陶家安的岳母叫高美麗——程錦看資料時,楊思覓也會看幾眼。
周良才喃喃地道:「金額不算大,不夠買人命……」
「還可以了。而且要乘以六。半年付一次款,三年總共六次。」
「所以……所以他真的害了小智?」周良才神情恍惚。雖然一直在說沒了繼承人很可惜,但終究是自己看著長大的親兒子。
楊思覓道:「這是程錦的專長。他來了,你要見嗎?」
外面走廊上有腳步聲,是程錦找來了。
「見!」周良才迫切地想知道答案。
會議室的門被人敲響,敲了三下,然後等了五六秒後,門外的人擰動門把手,打開了門,來人果然是程錦。
他把門關上,走到腳踩椅子、坐在桌子上的楊思覓身旁,「怎麼了?」
楊思覓把周良才的手機拿給程錦看,「有人給陶家安家人錢。」
「基金會?」程錦抓著楊思覓的手,就著這個姿勢看他手上的手機,「誰通過基金會給他錢的?……周先生嗎?」
楊思覓道:「周廉。
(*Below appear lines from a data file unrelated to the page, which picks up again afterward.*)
import Literature.AlgebraicGeometry.Motives.MixedHodgeStructureHodgeClasses
import Literature.AlgebraicGeometry.Motives.WeilTypePolarization
import HarnessLib

/-!
# Hodge classes of a filtered mixed Hodge structure from its graded pieces, and the transfer of
# surjectivity on Hodge classes through `Gr^W` (the abstract skeleton of Arapura 2022, Thm. 1.2)

Layer `Literature/AlgebraicGeometry/Motives`; sequel to `MixedHodgeStructureHodgeClasses`
(Arapura's Lemma 1.1 (1)–(3) on the tree's mixed `ℚ`-Hodge structures: `hodgeClasses`,
`hodgeClassesToGr`, `exists_mem_hodgeClasses_toGr_eq`, `Hom.apply_mem_hodgeClasses`) and
`MixedHodgeStructure` (`SubMixedHodgeStructure`, `Hom.gr`). Everything here is PROVED; no named
fact and no definition is introduced.

Source (D. Arapura, *Hodge cycles and the Leray filtration*, Pacific J. Math. 319 (2022) 233–258
= arXiv:2103.05038, §1, pp. 3–5 of the held text `paper:arxiv-2103.05038`), verbatim. Setting:
`f : X → Y` a surjective morphism with connected fibres between smooth projective varieties,
`U ⊂ Y` a non-empty Zariski open set over which `f` is smooth, `V = f⁻¹U`, `L` the Leray
filtration on `H^i(V, ℚ)` ("a filtration by submixed Hodge structures", with
`Gr^b_L H^a(V) ≅ H^b(U, R^{a-b}f_*ℚ)` by Deligne's degeneration), `L^• CH^p(V)` its preimage under
the cycle map and `□^{p,i} : Gr^i_L CH^p(V) → Hodge(H^i(U, R^{2p-i}f_*ℚ)(p))` the induced cycle
maps; `n = dim X`, `m = dim Y`, `r = n - m`; `P` the closed parallelogram bounded by `i = 0`,
`i = 2m`, `i = 2p`, `i = 2p - 2r`, and `Q ⊂ P` the one bounded by `i = 0`, `i = m`, `i = 2p`,
`i = 2p - r`.

* **Thm. 1.2.** "When `f` is defined over `ℂ`, and the cycle map `□^{p,i}` is surjective for all
  `(p,i)` in `Q`, the Hodge conjecture holds for `V`." *Proof.* "Suppose that we know that
  `□^{p,i}` is surjective for all `(p,i) ∈ P`. By lemma 1.1, `Hodge` is exact, so we have a
  noncanonical isomorphism
  (4) `Hodge(H^{2p}(V,ℚ)(p)) = ⊕_i Hodge(Gr^i_L(H^{2p}(V,ℚ)(p))) = ⊕_i Hodge(H^i(U, R^{2p-i}f_*ℚ)(p)) = ⊕_i im Gr^i_L CH^p(V)`.
  This implies that the Hodge conjecture holds for `V`. It remains to show that surjectivity of
  `□^{p,i}` for `(p,i) ∈ Q` implies surjectivity for all points in `P`. We do this in two steps.
  We first assume `2p - i ≤ r`, and then we show that the condition of surjectivity of `□^{p,i}`
  is stable under the reflection `(p,i) ↦ (q,i)`, where `q = r + i - p` [hard Lefschetz on the
  fibres: `ξ : R^{2p-i}f_*ℚ ≅ R^{2q-i}f_*ℚ`, "The map `ξ''` is an isomorphism because `ξ` is. If
  `□^{p,i}` is surjective, then `□^{q,i}` must also be surjective. This allows to extend
  surjectivity of `□^{p,i}` from `Q` to the parallelogram `P'` bounded by `i = 0`, `i = m`,
  `i = 2p`, and `i = 2p - 2r`."] "To finish the proof, we have to show that if `□^{p,i}` is
  surjective for `(p,i) ∈ P'`, then this holds for `P`. Let `i ≤ m`, `ι = 2m - i`, and
  `q = p + m - i`. The transformation `(p,i) ↦ (q,ι)` is a reflection about `i = m` […]. We have
  a commutative diagram […] `IH^i(Y, R^{2p-i}f_*ℚ) →π Gr^W_{2p} H^i(U, R^{2p-i}f_*ℚ)`,
  `IH^ι(Y, R^{2p-i}f_*ℚ) →π Gr^W_{2q} H^ι(U, R^{2p-i}f_*ℚ)`, vertical maps `η'`, `η` the products
  with `c₁(O_Y(1))^{m-i}`. The map `η'` is an isomorphism by the hard Lefschetz for intersection
  cohomology [BBD]. The maps labelled by `π` are the natural ones; these are surjective by [PS]
  […]. **These facts imply that `η` is surjective.** Now consider the diagram [`□^{q,ι} ∘ (−) =
  η ∘ □^{p,i}`]. Since `□^{p,i}` is surjective by assumption, and `η` is surjective by what we
  just proved, we can conclude that `□^{q,ι}` is surjective."
* **Cor. 1.4** (proof, last sentences): "Applying theorem 1.2, we have to check the surjectivity
  for `□^{p,i}` for `(p,i) ∈ Q`. For `p = 0`, this trivial, and for `p = 1`, this follows from the
  Lefschetz `(1,1)` theorem. It is easy to check by plotting `Q`, that in each of the cases
  `m = 1, 2, 3`, there is exactly one point in `Q` with `p > 1`, namely `(2,1), (2,2), (2,3)`
  respectively."

## What is proved here (the parts of the argument that live on abstract mixed Hodge structures)

The geometric inputs of Thm. 1.2 — the Leray filtration by sub-MHS and Deligne's degeneration,
hard Lefschetz on the fibres and for intersection cohomology, the Peters–Saito surjection, and
the weights of `H^i(U, R^jf_*ℚ)` — have no carrier in the tree yet. This file proves the three
deductions the printed proof makes FROM them, on the tree's `MixedHodgeStructure`, so that they
are ready to be instantiated:

* `SubMixedHodgeStructure.mem_hodgeClasses_iff` — the Hodge classes of a sub-MHS `S ⊆ H` (induced
  filtrations) are the Hodge classes of `H` lying in `S`.
* **Display (4), the implication used** (`hodgeClasses_le_of_subMHS_chain`,
  `hodgeClasses_eq_of_subMHS_chain`): let `L 0 ⊇ L 1 ⊇ …` be sub-MHS of `H` with `L 0 = H` and
  `L N = 0`, `πᵢ : L i → Gᵢ` morphisms of MHS with `ker πᵢ ⊆ L (i+1)` (in the source `πᵢ` is the
  projection onto `Gr^i_L ≅ H^i(U, R^{2p-i}f_*ℚ)`, with kernel exactly `L^{i+1}`), and
  `A ⊆ Hdgᵖ(H)` a subspace ("the image of `CH^p(V)`"). If every Hodge class of every `Gᵢ` is
  `πᵢ a` for some `a ∈ A ∩ L i` ("`□^{p,i}` is surjective for all `i`"), then `Hdgᵖ(H) ⊆ A`
  ("the Hodge conjecture holds for `V`" in codimension `p`). The proof is the descending
  induction behind (4) and needs neither exactness of `Hodge(−)` nor polarisations: a Hodge class
  `x ∈ L i` has `πᵢ x = πᵢ a`, so `x - a` is a Hodge class in `L (i+1)`.
* **"These facts imply that `η` is surjective"** (`Hom.hodgeClasses_le_map_of_comp_gr_surjective`):
  for a morphism of MHS `η : H₁ → H₂` with `W_{2p-1} H₁ = W_{2p-1} H₂ = 0` (the weights of
  `H^i(U, R^{2p-i}f_*ℚ)(p)` and of its reflected partner are `≥ 0`), a finite-dimensional
  polarisable pure Hodge structure `I` of weight `2p` and a morphism `ρ : I → Gr^W_{2p} H₁` such
  that `Gr^W_{2p}(η) ∘ ρ : I → Gr^W_{2p} H₂` is onto, `η` is onto on Hodge classes:
  `Hdgᵖ(H₂) ⊆ η(Hdgᵖ(H₁))`. In the source `I = IH^i(Y, R^{2p-i}f_*ℚ)`, `ρ = π`, and the composite
  is `π ∘ η'` with `η'` the hard-Lefschetz isomorphism [BBD] and `π` the Peters–Saito surjection;
  that shape is `Hom.hodgeClasses_le_map_of_square`. Proof: Lemma 1.1 (1) for `H₂` puts the class
  of a Hodge class `z` in `Hdgᵖ(Gr^W_{2p} H₂)`; it lifts to a Hodge class of the polarisable `I`
  (Lemma 1.1 (2) = the tree's PROVED `HodgeStructure.Hom.map_hodgeClasses_eq_of_surjective`,
  Voisin 2025 Cor. 2.12), is pushed to `Hdgᵖ(Gr^W_{2p} H₁)` by `ρ`, lifted to `Hdgᵖ(H₁)` by
  Lemma 1.1 (1) for `H₁`, and the defect in `H₂` is a Hodge class in `W_{2p-1}`, hence `0`.
* **The bookkeeping on `P`, `P'`, `Q`** (`Arapura2022.parallelogram_induction`): for any
  predicate `S p i` ("`□^{p,i}` is surjective") closed under the two reflections of the proof,
  `S` on `Q` implies `S` on `P`; and Cor. 1.4's count (`Arapura2022.eq_of_mem_Q_of_one_lt`,
  `Arapura2022.mem_Q_two`): for `n = 4` and `m ∈ {1, 2, 3}` the only point of `Q` with `p > 1`
  is `(2, m)`.

## Appended (v2): two special cases used in §1 of the source

* `Hom.hodgeClasses_le_map_of_gr_surjective` — the case `I = Gr^W_{2p} H₁`, `ρ = id` of the
  transfer: a morphism of MHS from a finite-dimensional source with `W_{2p-1} = 0` and
  polarisable `Gr^W_{2p}` that is onto on `Gr^W_{2p}` is onto on Hodge classes (the shape of the
  last step of Lemma 1.2: "`Gr^W_{-2p}H_{2p}(X) → Gr^W_{-2p}H_{2p}(U)` is surjective. Consequently
  `γ` is surjective", there in Borel–Moore homology).
* `Hom.map_hodgeClasses_eq_of_W_le_range` — Hodge classes of an open variety from a smooth
  compactification, abstractly: for `res : H_Y → H_U` with `H_Y` finite-dimensional,
  `W_{2p-1} H_Y = 0`, `Gr^W_{2p} H_Y` polarisable and `W_{2p} H_U ⊆ im res` (Deligne, Hodge II,
  Cor. 3.2.17: `W_k H^k(U) = im H^k(Y)` for a smooth compactification `Y ⊇ U`),
  `Hdgᵖ(H_U) = res(Hdgᵖ(H_Y))` — with `p = 1` and Lefschetz `(1,1)` on `Y` this is the use of
  "the Lefschetz `(1,1)` theorem" on the open base `U` in the last line of the proof of Cor. 1.5
  (`Hodge(H²(U, ℚ)(1))` consists of restrictions of divisor classes of `Y`).

## Appended (v3): Remark 1.3 (the converse of display (4)) and graded-polarisability of sub-MHS

* `SubMixedHodgeStructure.grMap_subtype_injective`, `isPolarizable_gr`, `isGradedPolarizable`,
  `W_eq_bot` — a sub-MHS `S ⊆ H` (induced filtrations) has `Gr^W_k S ↪ Gr^W_k H` (strictness is
  built into `W_k S = W_k ∩ S`), so `Gr^W_k S` is polarised by the restricted form
  (`HodgeStructure.Polarization.comap`, Voisin I §7.3.1) and `S` is graded-polarisable when `H`
  is; and `W_k H = 0` forces `W_k S = 0`. These are the hypotheses "subobjects and quotients of
  `H₁` are also polarizable with nonnegative weight" of the printed proof of Lemma 1.1 (3), for
  the steps `L^i` of a filtration by sub-MHS.
* **Remark 1.3** (`subMHS_chain_surjective_of_hodgeClasses_le`, `hodgeClasses_le_iff_subMHS_chain`):
  "It is easy to see using a modification of (4) that conversely, if the Hodge conjecture holds
  for `V`, then the `□^{p,i}` must surject onto the space of Hodge cycles for all `(p,i) ∈ P`."
  Abstractly: in the situation of display (4) with `H` finite-dimensional, `W_{2p-1} H = 0`
  (`H^{2p}(V, ℚ)(p)` has weights `≥ 0`), every `Gr^W_{2p} L i` polarisable (e.g. `H`
  graded-polarisable) and the `πᵢ : L i → Gᵢ` onto (the projections `L^i → Gr^i_L`), if
  `Hdgᵖ(H) ⊆ A` then every Hodge class of `Gᵢ` is `πᵢ a` with `a ∈ A ∩ L i`: by Lemma 1.1 (2)
  (`Hom.map_hodgeClasses_eq_of_surjective`) it is `πᵢ x` for a Hodge class `x` of `L i`, i.e.
  (`SubMixedHodgeStructure.mem_hodgeClasses_iff`) a Hodge class of `H` lying in `L i`, which is in
  `A`. This converse is what the proof of Cor. 1.4 uses at `p = 1`: "for `p = 1`, this follows
  from the Lefschetz `(1,1)` theorem" — the Lefschetz `(1,1)` theorem gives the Hodge conjecture
  for `V` in codimension `1` (via Lemma 1.2), whence the surjectivity of every `□^{1,i}`.

## References

* [Arapura2022] D. Arapura, Hodge cycles and the Leray filtration, Pacific J. Math. 319 (2022)
  233–258, doi:10.2140/pjm.2022.319.233 = arXiv:2103.05038, §1: Lemma 1.1, Lemma 1.2, Thm. 1.2
  with its proof and display (4), Remark 1.3, Cor. 1.4, Cor. 1.5 (pp. 3–5 of the held text).
* [VoisinHodgeI2002] C. Voisin, Hodge Theory and Complex Algebraic Geometry I, CUP 2002, §7.3.1
  (a sub-Hodge structure of a polarised Hodge structure is polarised by the restricted form).
* [DeligneHodgeII1971] P. Deligne, Théorie de Hodge II, Publ. Math. IHÉS 40 (1971), Thm. 2.3.5,
  Cor. 3.2.17.
* [Voisin2025] C. Voisin, Hodge and generalized Hodge conjectures, coniveau and algebraic cycles,
  J. Open Math. Probl. 1 (2025), Cor. 2.12.
-/

open scoped TensorProduct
」
周良才意外地看著楊思覓,像是要說:你怎麼知道?
周廉真的有問題?程錦道:「有更詳情的文件嗎?」他看向周良才,誠懇地道,「我就看看,不會用做證據,也不會去調查你們。」
「……」周良才沒料到程錦也這麼「懂事」,他又打了個電話,讓人把文件發過來。
程錦大略瀏覽了一下那幾頁文件。
周良才在旁邊緊盯著他,見他停下來便問道:「這案子……是不是謀殺?」
程錦謹慎地道:「現在還不好說,要看後繼調查……」
楊思覓道:「你隨便說說,我們隨便聽聽。」
「……」
程錦笑了下,還真的說了,「應該不是蓄謀已久的謀殺。一樁精心安排的謀殺,需要長時間的謀劃。」他看向手中的手機,「這文件是十天前簽定的,很倉促。精明的謀殺不應該這麼倉促,時間把控上應該更謹慎——至少這些文件和記錄不應該是近期的,時間遠一些會更難被查到,如果可以的話,甚至不該留下痕跡的。」
周良才卻道:「並不是因為疏忽才留下痕跡。除了我,沒人能看到這些資料。而我一般不看這些東西。」每年的灰色支出只要不超出警界線,他是不會去關注的。
周良才伸手拿回他的手機,程錦道:「能不能……」
周良才嚴肅地道:「不能。」剛剛程錦還說只是看看,眨眼間就想反悔。這可不行。